### TRY IT
In the records, find every line with the word "Group" and copy it out.

### GIVEN RECORDS
..............................

/-- If `y ∈ A ↔ g⁻¹yg ∈ B` then `A` and `B` have the same measure for a two-sided invariant measure. [cite: Rogawski1990, §4.3 (4.3.1) p. 43] -/
theorem measure_eq_of_forall_mem_iff_conj_mem {G : Type*} [Group G] [MeasurableSpace G] [MeasurableMul G]
    (ν : Measure G) [ν.IsMulLeftInvariant] [ν.IsMulRightInvariant]
    {A B : Set G} (g : G) (h : ∀ y, y ∈ A ↔ g⁻¹ * y * g ∈ B) : ν A = ν B := by
  have hA : A = (fun y => g⁻¹ * y) ⁻¹' ((fun y => y * g) ⁻¹' B) := by
    ext y; exact h y
  rw [hA, measure_preimage_mul, measure_preimage_mul_right]

/-- If `y ∈ A ↔ g⁻¹yg ∈ B` then `1_A = 1_B ∘ Ad(g⁻¹)` (valued in any type with `0`). [cite: Rogawski1990, §4.9 p. 54] -/
theorem indicator_eq_comp_conj_of_forall_mem_iff_conj_mem {G : Type*} [Group G] {M : Type*} [Zero M] {A B : Set G} (g : G)
    (h : ∀ y, y ∈ A ↔ g⁻¹ * y * g ∈ B) (f : M) :
    A.indicator (fun _ => f) = fun x => B.indicator (fun _ => f) (g⁻¹ * x * g⁻¹⁻¹) := by
  classical
  funext x
  rw [inv_inv]
  by_cases hx : x ∈ A
  · rw [Set.indicator_of_mem hx, Set.indicator_of_mem ((h x).1 hx)]
  · rw [Set.indicator_of_notMem hx, Set.indicator_of_notMem (fun h' => hx ((h x).2 h'))]

end Generic

section CM

variable (L : Type) [Field L] [NumberField L] [IsCMField L] {v : HeightOneSpectrum (𝓞 ↥(maximalRealSubfield L))}
  (w : PlacesOver L v) (hw : IsCMField.complexConj L • w.1 = w.1)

..............................

### WRITTEN ANSWER
theorem measure_eq_of_forall_mem_iff_conj_mem {G : Type*} [Group G] [MeasurableSpace G] [MeasurableMul G]
theorem indicator_eq_comp_conj_of_forall_mem_iff_conj_mem {G : Type*} [Group G] {M : Type*} [Zero M] {A B : Set G} (g : G)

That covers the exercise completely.